In Week Four, the Tampa Bay Buccaneers will bring Tom Brady back to the New England Patriots' Gillette Stadium for what is surely the most hotly anticipated games on the entire 2021 NFL schedule. However, football players live by the 'one-game-at-a-time' mantra, and by that measure Week Four might as well be a month away. The Buccaneers are still working their way through Week Three, and it is definitely not the time to have divided attention because the week concludes with what may be the stiffest test they will face in a long time.
There are only two 2020 playoff teams who have started off the 2021 season with a 2-0 record, and they are meeting Sunday in SoFi stadium when the Buccaneers visit the Los Angeles Rams. Tampa Bay's defense will have to contend with a red-hot Matthew Stafford and his prolific group of pass-catchers but for Brady the challenge is Aaron Donald, Jalen Ramsey and a Los Angeles defense that allowed the fewest points and yards in 2020. And what a challenge that is.

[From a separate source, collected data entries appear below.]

import Literature.Probability.Process.ConformalTimeChangeLaw
import Literature.Probability.Process.PathSegment
import Literature.Probability.RandomPlanarGeometry.CurveMonotoneReparam
import Literature.Probability.RandomPlanarGeometry.UnbasedLoopImage
import Mathlib.MeasureTheory.Function.Jacobian
import HarnessLib

/-!
# Conformal invariance of killed planar Brownian motion, functional form

Eighth file on P. Lévy's conformal invariance of planar Brownian motion (Lawler (2005),
Thm. 2.2; used in the form of [Lawler] §2.4 / Prop. 5.5: the image under a conformal
transformation `f : D → D'` of Brownian motion killed on leaving `D` is, *modulo
reparametrisation*, Brownian motion killed on leaving `D'`, the new time being the conformal clock
`∫ |f'(B)|²`). From the law identity `map_mkD_tcEnl_eq` (`ConformalTimeChangeLaw`) we read off,
for a bounded open `U_ℂ` with `closure U_ℂ ⊆ D`, `f` injective on `D` with `f' ≠ 0` and
`f(U_ℂ)` open, and every measurable `Ψ ≥ 0` on (curve class, time):

* `lintegral_killed_conformal_eq` —
  `E[∫₀^{ρ} Ψ([f ∘ X|[0,t]], σ_t) |f'(X_t)|² dt] = E'[∫₀^{ρ'} Ψ([B'|[0,u]], u) du]`,
  where `X = x₀ + W` is killed at the exit time `ρ` of `U = toC⁻¹ U_ℂ`, `σ_t = ∫₀ᵗ |f'(X_r)|² dr`,
  `B' = f(x₀) + W'` is killed at the exit time `ρ'` of `f(U_ℂ)`, and `[γ]` denotes the class of a
  path modulo increasing reparametrisation (`CurveClass`): the killing is written with
  `staysIn`, the restriction with `pathSeg` (`PathSegment`), `f ∘ ·` with `Curve.imageOn`, and the
  paths with `ContinuousMap.mkD`.

Ingredients: on `{ρ < ∞}` the enlarged process stays in `f(U_ℂ)` exactly before the total clock
`S` and coincides there with the time-changed process `Ỹ` (`mem_staysIn_tcEnl_iff`); the time
substitution `u = σ_t` (Mathlib's one-dimensional change of variables
`lintegral_image_eq_lintegral_abs_deriv_mul`, the clock being `C¹` and strictly increasing); and
`[Ỹ|[0,σ_t]] = [f ∘ X|[0,t]]` (two monotone traversals of the same arc,
`Curve.reparamDist_eq_zero_of_monotone'`).

## References

* G. F. Lawler, *Conformally Invariant Processes in the Plane*, AMS (2005), Thm. 2.2, §2.4,
  Prop. 5.5.
* J.-F. Le Gall, *Brownian Motion, Martingales, and Stochastic Calculus* (2016), Thm. 7.19.
-/

noncomputable section

open MeasureTheory ProbabilityTheory Filter Topology Set Complex Metric
open scoped NNReal ENNReal BigOperators ComplexConjugate unitInterval

namespace Literature.Probability.Process

open Literature.Probability.RandomPlanarGeometry

variable {Ω Ω' : Type*} {mΩ : MeasurableSpace Ω} {mΩ' : MeasurableSpace Ω'} {P : Measure Ω}
  {P' : Measure Ω'} {W : ℝ≥0 → Ω → (Fin 2 → ℝ)} {W' : ℝ≥0 → Ω' → (Fin 2 → ℝ)}

/-! ### The open set `U = toC⁻¹ U_ℂ` -/

/-- `toC` is injective. [folklore] -/
theorem toC_injective : Function.Injective toC := fun v w h ↦ by
  have := congrArg ofC h; rwa [ofC_toC, ofC_toC] at this

/-- `toC` is surjective. [folklore] -/
theorem toC_surjective : Function.Surjective toC := fun z ↦ ⟨ofC z, toC_ofC z⟩

/-- The sup norm of the coordinates is at most the modulus. [folklore] -/
theorem norm_le_norm_toC (v : Fin 2 → ℝ) : ‖v‖ ≤ ‖toC v‖ := by
  refine (pi_norm_le_iff_of_nonneg (norm_nonneg _)).2 fun i ↦ ?_
  fin_cases i
  · simpa using Complex.abs_re_le_norm (toC v)
  · simpa using Complex.abs_im_le_norm (toC v)

/-- The preimage under `toC` of a bounded set is bounded. [folklore] -/
theorem isBounded_preimage_toC {A : Set ℂ} (h : Bornology.IsBounded A) : Bornology.IsBounded (toC ⁻¹' A) := by
  obtain ⟨R, hR⟩ := h.subset_closedBall 0
  refine isBounded_iff_forall_norm_le.2 ⟨R, fun v hv ↦ (norm_le_norm_toC v).trans ?_⟩
  have := hR hv
  rwa [mem_closedBall, dist_zero_right] at this

/-- The curve class of a continuous path on `[0,1]` (abbreviating `CurveClass.mk ∘ Curve.mk`).
[folklore] -/
theorem continuous_curveClass_mk : Continuous fun γ : C(I, ℂ) ↦ CurveClass.mk (Curve.mk γ) :=
  CurveClass.continuous_mk.comp Curve.lipschitzWith_mk.continuous

namespace IsBrownianVec

variable {x₀ : Fin 2 → ℝ} {Uc D : Set ℂ} {f : ℂ → ℂ}

/-! ### The time-changed process before the total clock -/

section Pointwise

/-- `closure (toC⁻¹ U_ℂ) ⊆ toC⁻¹ D`. [folklore] -/
theorem closure_preimage_subset_preimage (hUcD : closure Uc ⊆ D) : closure (toC ⁻¹' Uc) ⊆ toC ⁻¹' D :=
  (continuous_toC.closure_preimage_subset Uc).trans (preimage_mono hUcD)

/-- A positive lower bound for `|f'|²` on `closure U`. [folklore] -/
theorem exists_lower_bound (hD : IsOpen D) (hf : DifferentiableOn ℂ f D) (hf' : ∀ z ∈ D, deriv f z ≠ 0)
    (hUcb : Bornology.IsBounded Uc) (hUcD : closure Uc ⊆ D) :
    ∃ m : ℝ, 0 < m ∧ ∀ y ∈ closure (toC ⁻¹' Uc), m ≤ ‖deriv f (toC y)‖ ^ 2 := by
  rcases (closure (toC ⁻¹' Uc)).eq_empty_or_nonempty with h | h
  · exact ⟨1, one_pos, fun y hy ↦ by rw [h] at hy; exact absurd hy (notMem_empty _)⟩
  · exact exists_lower_bound_deriv_sq hD hf hf' (isBounded_preimage_toC hUcb).isCompact_closure
      (closure_preimage_subset_preimage hUcD) h

/-- Before the exit time the stopped position is in `U`. [folklore] -/
theorem confPos_mem_of_lt {ω : Ω} {t : ℝ≥0} (ht : (t : WithTop ℝ≥0) < hitTime x₀ W (toC ⁻¹' Uc)ᶜ ω) :
    confPos x₀ W (toC ⁻¹' Uc) t ω ∈ toC ⁻¹' Uc := by
  have h := notMem_of_coe_lt_hittingAfter_zero (u := fun t ω ↦ x₀ + W t ω) (s := (toC ⁻¹' Uc)ᶜ) ht
  rw [confPos_of_le (le_of_eq (stopT_of_le ht.le).symm)]
  simpa using h

/-- **Before the total clock the time-changed process is in `f(U_ℂ)`.** [folklore] -/
theorem tcPos_mem_of_lt (hW : IsBrownianVec W P) (hD : IsOpen D) (hf : DifferentiableOn ℂ f D)
    (hf' : ∀ z ∈ D, deriv f z ≠ 0) (hUc : IsOpen Uc) (hUcb : Bornology.IsBounded Uc) (hUcD : closure Uc ⊆ D)
    (hx₀ : toC x₀ ∈ Uc) {ω : Ω} {T : ℝ≥0} (hρ : hitTime x₀ W (toC ⁻¹' Uc)ᶜ ω = T) {u : ℝ≥0}
    (hu : (u : ℝ) < totClock x₀ W f (toC ⁻¹' Uc) ω) : tcPos x₀ W f (toC ⁻¹' Uc) u ω ∈ f '' Uc := by
  have hU : IsOpen (toC ⁻¹' Uc) := hUc.preimage continuous_toC
  have hUD := closure_preimage_subset_preimage (Uc := Uc) hUcD
  obtain ⟨m, hm0, hm⟩ := exists_lower_bound hD hf hf' hUcb hUcD
  have hlt := (hW.clockInv_lt_iff hD hf hU hUD hx₀ hm0 hm hρ u).2 (by rwa [totClock, hρ] at hu)
  obtain ⟨a, ha⟩ := WithTop.ne_top_iff_exists.1 (clockInv_ne_top (f := f) hρ u)
  rw [← ha, untopA_coe] at hlt
  have hmem := confPos_mem_of_lt (x₀ := x₀) (W := W) (Uc := Uc) (t := a) (by rw [hρ]; exact WithTop.coe_lt_coe.2 hlt)
  refine ⟨toC (confPos x₀ W (toC ⁻¹' Uc) a ω), hmem, ?_⟩
  rw [tcPos, stoppedValue, ← ha, untopA_coe]
/-!
# RootDecomp1H / 1J — BLOCK CLEARANCE: a counterexample off a `j`-absorbing Schanuel subspace meets it in codimension `≥ j + 2`
# (round 7 of route-Schanuel-RootDecomp1H, addendum; the abstract form of `RootDecomp1HClearance.clearance`)

Let `K ≤ ℂ` be a `ℚ`-subspace which
* satisfies Schanuel on its own tuples (`SchanuelOn K`, file `RootDecomp1HCurveHullMerge`), and
* ABSORBS BLOCKS of size `≤ j` (`AbsorbsBlocks j K`): whenever `w₁, …, w_i` (`i ≤ j`) have joint relative depth `≤ i` over the
  field `ℚ(v, e^v)` of a finite tuple `v ⊆ K` — `trdeg ℚ(v, w, e^v, e^w) ≤ trdeg ℚ(v, e^v) + i` — all `w_l` lie in `K`.

**`block_clearance`.**  If `1 ≤ j`, every counterexample `y ∈ ℂⁿ` to Schanuel's conjecture (`ℚ`-free, `trdeg ℚ(y, e^y) < n`) NOT
contained in `K` satisfies `dim_ℚ (span_ℚ y ∩ K) + j + 2 ≤ n`.  The proof is a one-block test (no tower bookkeeping, no lower-rank
hypothesis): complete a basis `u` of `span y ∩ K` by `i₀ = min(k, j)` coordinates of `y`; either the block is absorbed (recurse) or it
has relative depth `≥ i₀ + 1`, and then `trdeg ℚ(y, e^y) ≥ dim + i₀ + 1 ≥ n` — impossible.  Consequences: Schanuel holds outright in
all ranks `≤ j + 1` (`schanuelRank_of_absorbsBlocks`); for `j = 1` and 1J's curve hull `𝓚` (curve-closed by construction,
`isCurveClosed_curveHull`) this is CLEARANCE `3` from `𝓚` under Schanuel-on-`𝓚` alone (`finrank_inf_curveHull_add_three_le`) — the
lower-rank hypothesis of `RootDecomp1HClearance.finrank_inf_curveHull_add_three_le` is not needed; for `j = 2` it is the typed target
offered to route 1J's `K₂`: an `AbsorbsBlocks 2 K₂` certificate plus Schanuel on `K₂` puts every remaining counterexample at clearance
`4` from `K₂` (`finrank_inf_add_four_le_of_absorbsBlocks_two`).

Lens-5 cell decomp-schanuel, generation 7, addendum to node `Clearance.lean`.  0 sorry; axioms standard.
-/

set_option linter.dupNamespace false

namespace Summit.Schanuel.Schanuel.Theorems.RootDecomp1HBlockClearance

open Complex Set
open Literature.NumberTheory.Transcendental
open Summit.Schanuel.Schanuel.Theses.RootDecomp1H
open Summit.Schanuel.Schanuel.Theorems.RootDecomp1HTowerCells
open Summit.Schanuel.Schanuel.Theorems.RootDecomp1HProductCells
open Summit.Schanuel.Schanuel.Theorems.RootDecomp1HHull
open Summit.Schanuel.Schanuel.Theorems.RootDecomp1HCurveHull

/-! ## 1. Block absorption -/

/-- `K` ABSORBS BLOCKS OF SIZE `≤ j`: for every `ℚ`-FREE tuple `c = (v, w)` of length `m + i`, `i ≤ j`, whose prefix `v` lies in
`K` and whose suffix block `w` has joint relative depth `≤ i` over `ℚ(v, e^v)` (stated absolutely: `trdeg ℚ(c, e^c) ≤
trdeg ℚ(v, e^v) + i`), the block lies in `K`.  Freeness of `c` is essential for `j ≥ 2` (the dependent block `(w, w)` has depth
`≤ 2` over anything, so without it only `K = ℂ` would absorb `2`-blocks); for `j = 1` the condition is implied by 1J's
curve-closedness (`absorbsBlocks_one_of_isCurveClosed`).  Heuristically (Ax–Schanuel) the free blocks of depth `≤ i` over a
finite `v` form a countable set, so the least `j`-absorbing subspace is countable-dimensional, like 1J's hulls. -/
def AbsorbsBlocks (j : ℕ) (K : Submodule ℚ ℂ) : Prop :=
  ∀ (m i : ℕ), i ≤ j → ∀ (c : Fin (m + i) → ℂ), LinearIndependent ℚ c → (∀ l : Fin m, c (Fin.castAdd i l) ∈ K) →
    Algebra.trdeg ℚ ↥(IntermediateField.adjoin ℚ (range c ∪ range (cexp ∘ c))) ≤
      Algebra.trdeg ℚ ↥(IntermediateField.adjoin ℚ (range (c ∘ Fin.castAdd i) ∪ range (cexp ∘ (c ∘ Fin.castAdd i)))) +
        (i : Cardinal) →
    ∀ l : Fin i, c (Fin.natAdd m l) ∈ K

/-- The field of a finite tuple and its exponentials has finite transcendence degree. -/
theorem trdeg_pairRange_lt_aleph0 {q : ℕ} (f : Fin q → ℂ) :
    Algebra.trdeg ℚ ↥(IntermediateField.adjoin ℚ (range f ∪ range (cexp ∘ f))) < Cardinal.aleph0 :=
  lt_of_le_of_lt ((trdeg_adjoin_union_le _ _).trans
      (add_le_add (trdeg_adjoin_range_le (F := ℚ) (E := ℂ) f) (trdeg_adjoin_range_le (F := ℚ) (E := ℂ) (cexp ∘ f))))
    (Cardinal.add_lt_aleph0 (Cardinal.natCast_lt_aleph0) (Cardinal.natCast_lt_aleph0))

/-! ## 2. Completing a free family inside `span y` by coordinates of `y` -/

/-- A `ℚ`-free family `v` of `m` vectors (`y` free of rank `n`) extends, for every `i ≤ n - m`, to a free family `c = (v, w)` of
length `m + i` whose new entries are COORDINATES of `y`. -/
theorem exists_li_extension {n : ℕ} {y : Fin n → ℂ} (hy : LinearIndependent ℚ y) {m : ℕ} {v : Fin m → ℂ}
    (hv : LinearIndependent ℚ v) :
    ∀ (i : ℕ), m + i ≤ n → ∃ c : Fin (m + i) → ℂ, LinearIndependent ℚ c ∧
      (∀ l : Fin m, c (Fin.castAdd i l) = v l) ∧ ∀ l : Fin i, c (Fin.natAdd m l) ∈ range y := by
  classical
  intro i
  induction i with
  | zero =>
    intro _
    exact ⟨v, hv, fun l => congrArg v (Fin.ext rfl), fun l => l.elim0⟩
  | succ i ih =>
    intro hi
    obtain ⟨c, hc, hcv, hcy⟩ := ih (by omega)
    haveI := FiniteDimensional.span_of_finite ℚ (Set.finite_range y)
    haveI := FiniteDimensional.span_of_finite ℚ (Set.finite_range c)
    have hex : ∃ t, y t ∉ Submodule.span ℚ (range c) := by
      by_contra hall
      push Not at hall
      have hle : Submodule.span ℚ (range y) ≤ Submodule.span ℚ (range c) :=
        Submodule.span_le.2 (by rintro _ ⟨t, rfl⟩; exact hall t)
      have h1 := finrank_span_eq_card hy
      have h2 := finrank_span_eq_card hc
      have h3 := Submodule.finrank_mono hle
      simp only [Fintype.card_fin] at h1 h2
      omega
    obtain ⟨t, ht⟩ := hex
    refine ⟨Fin.snoc c (y t), linearIndependent_finSnoc.2 ⟨hc, ht⟩, fun l => ?_, fun l => ?_⟩
    · have h : (Fin.castAdd (i + 1) l : Fin (m + i + 1)) = Fin.castSucc (Fin.castAdd i l) := Fin.ext rfl
      rw [h, Fin.snoc_castSucc]
      exact hcv l
    · refine Fin.lastCases ?_ (fun l' => ?_) l
      · show (Fin.snoc c (y t) : Fin (m + i + 1) → ℂ) (Fin.last (m + i)) ∈ range y
        rw [Fin.snoc_last]
        exact ⟨t, rfl⟩
      · have h : (Fin.natAdd m (Fin.castSucc l') : Fin (m + i + 1)) = Fin.castSucc (Fin.natAdd m l') := Fin.ext rfl
        rw [h, Fin.snoc_castSucc]
        exact hcy l'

"This week is really challenging because they've got good players in the secondary, they have a good front and we lost to them last year," said Brady. "They're one of the top-rated defenses in the league. They have one of the greatest defensive players of all-time. Everything about this week is challenging – really good defense, really good offense, we've got a long way to travel. It's a big game for both of us."
As Offensive Coordinator Byron Leftwich noted on Thursday, the Rams' defense features top-notch performers at every level beyond just Donald and Ramsey, but it really is those two who define the overall problem Los Angeles presents to opposing quarterbacks. NFL coaches and defensive players like to stress how rush and coverage have to work in tandem, with the front-line players reducing the amount of time quarterbacks have to throw and the secondary taking away their targets long enough for the pass-rushers to get home.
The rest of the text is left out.